Anyone who has ever written a program knows that there is such a miracle in the world as regular expressions. Some cannot pass without them a step, some fear them as fire, but it is extremely difficult to imagine a modern programming language without regular expressions.

What happens when a novice programmer finds out about regular expressions for the first time? Most often, the first acquaintance with them occurs through the method of “scientific spear”, since there is no knowledge in the relevant field or understanding “how it works” usually at this stage. Why it happens?
')

It's no secret that many people recall Perl when they mention regular expressions. And for good reason! Perl is one of the few languages where regular expressions are fixed at the level of syntax, the basic constructs of the language. At the same time, Perl became famous as a language where it is very difficult to understand programs 5 minutes after writing. The abundance of one-two-character functions and variables does its job. Text looks more like a set of emoticons than a program. Especially if it uses regular expressions.

But I seem to have deviated from the topic, never having had time to begin. So, I will assume that you already know what regular expressions are and why they are used.
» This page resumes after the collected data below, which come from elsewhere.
import Literature.AnabelianGeometry.AbsoluteAnabelian.AbsTopII.DecompositionGroups
import HarnessLib

/-!
# [AbsTopII] Prop 1.3 (iv): bridge between the superseded typing `Prop13iv` and the printed
# form `Prop13iv'` (erratum E-L4-9 / finding F-L4t6g5-1)

S. Mochizuki, *Topics in Absolute Anabelian Geometry II* (2013) [AbsTopII], §1, Def 1.2 (ii) p. 10
and Prop 1.3 (iii), (iv) pp. 11–12 (manuscript pagination, lit key `paper:url-585b8d0ad0d9`).

abc-iut-L4-t4's `DPSCData.Prop13iv` (p404475) quantified the conjugate of `D_{v'}`, `I_{v'}` over
ALL of `Π_H`; print fixes `Π_{v'}` "up to conjugation in `Π_𝔾`" only (Def 1.2 (ii)), and
abc-iut-L4-t6's kernel certificates (`AbsTopII/Prop13ConjugacyScope.lean`) show the `Π_H`-form fails
whenever `ρ_H(H)` moves a vertex.  The repaired statement `DPSCData.Prop13iv'` (conjugating
element `γ ∈ Π_𝔾`) was appended to `DecompositionGroups.lean` (v2).  This proof-only file (no
definitions, no named facts) records the exact relation between the two typings:

* `prop13iv'_of_prop13iv` — the old form implies the printed one (restriction of the quantifier);
* `prop13iv_of_prop13iv'` — conversely, GIVEN that every `Π_H`-conjugate of each verticial
  subgroup is already a `Π_𝔾`-conjugate of it («`H` acts trivially on the vertices, up to
  `Π_𝔾`-conjugacy»), the printed form gives back the old one; hence `prop13iv_iff_prop13iv'`;
* `exists_mem_PiG_conj_vertSub_eq_of_mem_PiI` — that hypothesis holds at every `g ∈ Π_I` once
  Prop 1.3 (iii) («`I_v ⥲ I`», typed `Prop13iii`: `I_v·Π_𝔾 = Π_I`) holds, since `I_v = Z_{Π_I}(Π_v)`
  fixes `Π_v`; so for IPSC-extensions (`Π_I = Π_H`, i.e. `H = I`) the two typings are EQUIVALENT
  modulo (iii) (`prop13iv_iff_prop13iv'_of_PiI_eq_top`) — which is why no consumer met the defect.

HONEST FRAMING: [AbsTopII] is a refereed, undisputed paper and its Prop 1.3 (iv) is untouched; only
the cell's first typing was too strong; nothing here bears on [IUTchIII] Cor. 3.12.
-/

noncomputable section

open scoped Pointwise

namespace Literature.AnabelianGeometry.AbsoluteAnabelian

universe u

/-! ### Conjugation and normalisers / centralisers -/

section GroupTheory

variable {G : Type u} [Group G]

/-- `g·N(K)·g⁻¹ = N(g·K·g⁻¹)` ("whose normalizer … we shall refer to as the decomposition group":
the decomposition group of a conjugate is the conjugate of the decomposition group).
[cite: MochizukiAbsTopII2013, Def 1.2 (ii) p.10] -/
private theorem conj_smul_normalizer_eq (g : G) (K : Subgroup G) :
    MulAut.conj g • Subgroup.normalizer (K : Set G) =
      Subgroup.normalizer ((MulAut.conj g • K : Subgroup G) : Set G) := by
  have h1 : ∀ S : Subgroup G, MulAut.conj g • S = S.map (MulAut.conj g).toMonoidHom := fun S => rfl
  rw [h1, h1, Subgroup.map_equiv_normalizer_eq]

/-- `g·Z(K)·g⁻¹ = Z(g·K·g⁻¹)` (the inertia group of a conjugate is the conjugate of the inertia
group). [cite: MochizukiAbsTopII2013, Def 1.2 (ii) p.10] -/
private theorem conj_smul_centralizer_eq (g : G) (K : Subgroup G) :
    MulAut.conj g • Subgroup.centralizer (K : Set G) =
      Subgroup.centralizer ((MulAut.conj g • K : Subgroup G) : Set G) := by
  ext x
  rw [Subgroup.mem_pointwise_smul_iff_inv_smul_mem, Subgroup.mem_centralizer_iff,
    Subgroup.mem_centralizer_iff]
  constructor
  · intro h m hm
    rw [SetLike.mem_coe, Subgroup.mem_pointwise_smul_iff_inv_smul_mem] at hm
    have e := h _ hm
    rw [← smul_mul', ← smul_mul'] at e
    exact MulAction.injective _ e
  · intro h k hk
    have e := h (MulAut.conj g • k) (Subgroup.smul_mem_pointwise_smul _ _ _ hk)
    apply MulAction.injective (MulAut.conj g)
    simp only [smul_mul', smul_inv_smul]
    exact e

/-- An element centralising `K` conjugates `K` onto itself.
[cite: MochizukiAbsTopII2013, Def 1.2 (ii) p.10] -/
private theorem conj_smul_eq_self_of_mem_centralizer {i : G} {K : Subgroup G}
    (hi : i ∈ Subgroup.centralizer (K : Set G)) : MulAut.conj i • K = K := by
  have key : ∀ k ∈ K, MulAut.conj i • k = k := fun k hk => by
    rw [MulAut.smul_def, MulAut.conj_apply, ← Subgroup.mem_centralizer_iff.mp hi k hk,
      mul_inv_cancel_right]
  ext x
  rw [Subgroup.mem_smul_pointwise_iff_exists]
  constructor
  · rintro ⟨k, hk, rfl⟩
    rw [key k hk]
    exact hk
  · intro hx
    exact ⟨x, hx, key x hx⟩

end GroupTheory

namespace DPSCData

variable (X : DPSCData.{u})

/-- If conjugation by `g` and by `γ` agree on `Π_v`, they agree on `D_v = N_{Π_H}(Π_v)`.
[cite: MochizukiAbsTopII2013, Def 1.2 (ii) p.10] -/
theorem conj_smul_Dv_eq_of_vertSub_eq {g γ : X.PiH} {v : X.Vert}
    (h : MulAut.conj g • X.vertSub v = MulAut.conj γ • X.vertSub v) :
    MulAut.conj g • X.Dv v = MulAut.conj γ • X.Dv v := by
  unfold DPSCData.Dv
  rw [conj_smul_normalizer_eq, conj_smul_normalizer_eq, h]

/-- If conjugation by `g` and by `γ` agree on `Π_v`, they agree on `I_v = Z_{Π_I}(Π_v)` (`Π_I`
being normal in `Π_H`). [cite: MochizukiAbsTopII2013, Def 1.2 (ii) p.10] -/
theorem conj_smul_Iv_eq_of_vertSub_eq {g γ : X.PiH} {v : X.Vert}
    (h : MulAut.conj g • X.vertSub v = MulAut.conj γ • X.vertSub v) :
    MulAut.conj g • X.Iv v = MulAut.conj γ • X.Iv v := by
  haveI : X.PiI.Normal := X.normal_PiI
  unfold DPSCData.Iv
  rw [Subgroup.smul_inf, Subgroup.smul_inf, conj_smul_centralizer_eq, conj_smul_centralizer_eq, h,
    Subgroup.Normal.conj_smul_eq_self g X.PiI, Subgroup.Normal.conj_smul_eq_self γ X.PiI]

/-- The superseded typing `Prop13iv` (conjugating element over `Π_H`) implies the printed form
`Prop13iv'` (conjugating element in `Π_𝔾 ⊆ Π_H`). [cite: MochizukiAbsTopII2013, Prop 1.3 (iv) p.11] -/
theorem prop13iv'_of_prop13iv (h : X.Prop13iv) : X.Prop13iv' :=
  ⟨fun v v' γ _ hne => h.1 v v' γ hne, fun v v' γ _ hne => h.2 v v' γ hne⟩

/-- Conversely: if every `Π_H`-conjugate of each verticial subgroup `Π_v` is already a `Π_𝔾`-conjugate
of `Π_v` («`H` acts trivially on the vertices of `𝔾`, up to `Π_𝔾`-conjugacy»), then the printed form
`Prop13iv'` gives back the `Π_H`-quantified typing `Prop13iv`.
[cite: MochizukiAbsTopII2013, Prop 1.3 (iv) p.11] -/
theorem prop13iv_of_prop13iv'
    (hfix : ∀ (g : X.PiH) (v : X.Vert), ∃ γ ∈ X.PiG,
      MulAut.conj g • X.vertSub v = MulAut.conj γ • X.vertSub v)
    (h : X.Prop13iv') : X.Prop13iv := by
  refine ⟨fun v v' g hne => ?_, fun v v' g hne => ?_⟩
  · obtain ⟨γ, hγ, hγeq⟩ := hfix g v'
    rw [X.conj_smul_Dv_eq_of_vertSub_eq hγeq] at hne
    exact h.1 v v' γ hγ hne
  · obtain ⟨γ, hγ, hγeq⟩ := hfix g v'
    rw [X.conj_smul_Iv_eq_of_vertSub_eq hγeq] at hne
    exact h.2 v v' γ hγ hne

/-- Under «`H` acts trivially on the vertices up to `Π_𝔾`-conjugacy» the two typings of Prop 1.3 (iv)
are equivalent. [cite: MochizukiAbsTopII2013, Prop 1.3 (iv) p.11] -/
theorem prop13iv_iff_prop13iv'
    (hfix : ∀ (g : X.PiH) (v : X.Vert), ∃ γ ∈ X.PiG,
      MulAut.conj g • X.vertSub v = MulAut.conj γ • X.vertSub v) :
    X.Prop13iv ↔ X.Prop13iv' :=
  ⟨X.prop13iv'_of_prop13iv, X.prop13iv_of_prop13iv' hfix⟩

/-- GIVEN Prop 1.3 (iii) (typed `Prop13iii`: `I_v ∩ Π_𝔾 = 1`, `I_v·Π_𝔾 = Π_I`), every element of
`Π_I` conjugates each `Π_v` onto a `Π_𝔾`-conjugate of `Π_v`: write `g = γ·i` with `γ ∈ Π_𝔾`,
`i ∈ I_v = Z_{Π_I}(Π_v)`, and note that `i` fixes `Π_v`.  (So the inertia part of `H` never moves a
vertex; only `ρ_H(H) ⊄ ρ_I(I)` can.) [cite: MochizukiAbsTopII2013, Prop 1.3 (iii) p.11] -/
theorem exists_mem_PiG_conj_vertSub_eq_of_mem_PiI (h3 : X.Prop13iii) {g : X.PiH}
    (hg : g ∈ X.PiI) (v : X.Vert) :
    ∃ γ ∈ X.PiG, MulAut.conj g • X.vertSub v = MulAut.conj γ • X.vertSub v := by
  haveI : X.PiG.Normal := X.normal_PiG
  have hsup : X.Iv v ⊔ X.PiG = X.PiI := (h3 v).2
  have hg' : g ∈ ((X.Iv v ⊔ X.PiG : Subgroup X.PiH) : Set X.PiH) := by
    rw [hsup]; exact hg
  rw [Subgroup.mul_normal] at hg'
  obtain ⟨i, hi, γ, hγ, rfl⟩ := Set.mem_mul.mp hg'
  -- `i·γ = (i·γ·i⁻¹)·i` with `i·γ·i⁻¹ ∈ Π_𝔾`
  refine ⟨i * γ * i⁻¹, Subgroup.Normal.conj_mem inferInstance γ hγ i, ?_⟩
  have hiZ : i ∈ Subgroup.centralizer (X.vertSub v : Set X.PiH) := (Subgroup.mem_inf.mp hi).1
  have hfix : MulAut.conj i⁻¹ • X.vertSub v = X.vertSub v :=
    conj_smul_eq_self_of_mem_centralizer (inv_mem hiZ)
  have key : MulAut.conj (i * γ * i⁻¹) • X.vertSub v = MulAut.conj (i * γ) • X.vertSub v := by
    rw [show MulAut.conj (i * γ * i⁻¹) = MulAut.conj (i * γ) * MulAut.conj i⁻¹ from map_mul _ _ _,
      mul_smul, hfix]
  exact key.symm

/-- For an IPSC-extension (`Π_I = Π_H`, i.e. `H = I`) satisfying Prop 1.3 (iii), the superseded typing
`Prop13iv` and the printed form `Prop13iv'` are EQUIVALENT — the inertia group never moves a vertex.
[cite: MochizukiAbsTopII2013, Prop 1.3 (iv) p.11] -/
theorem prop13iv_iff_prop13iv'_of_PiI_eq_top (h3 : X.Prop13iii) (htop : X.PiI = ⊤) :
    X.Prop13iv ↔ X.Prop13iv' :=
  X.prop13iv_iff_prop13iv' fun g v =>
    X.exists_mem_PiG_conj_vertSub_eq_of_mem_PiI h3 (htop ▸ Subgroup.mem_top g) v

end DPSCData

end Literature.AnabelianGeometry.AbsoluteAnabelian

end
Let's move on to more interesting things.

Regular Expression Dialects

Historically, regular expressions were originally (and still are) developed without strict standardization. Of course, this gave rise to many discrepancies in syntax and semantics. At the moment, the syntax of regular expressions is very similar, one can even say close, but there are still differences.

Of course, in such an important matter as standardization has not been without the omnipotent POSIX. Especially since regular expressions originate in the unix environment.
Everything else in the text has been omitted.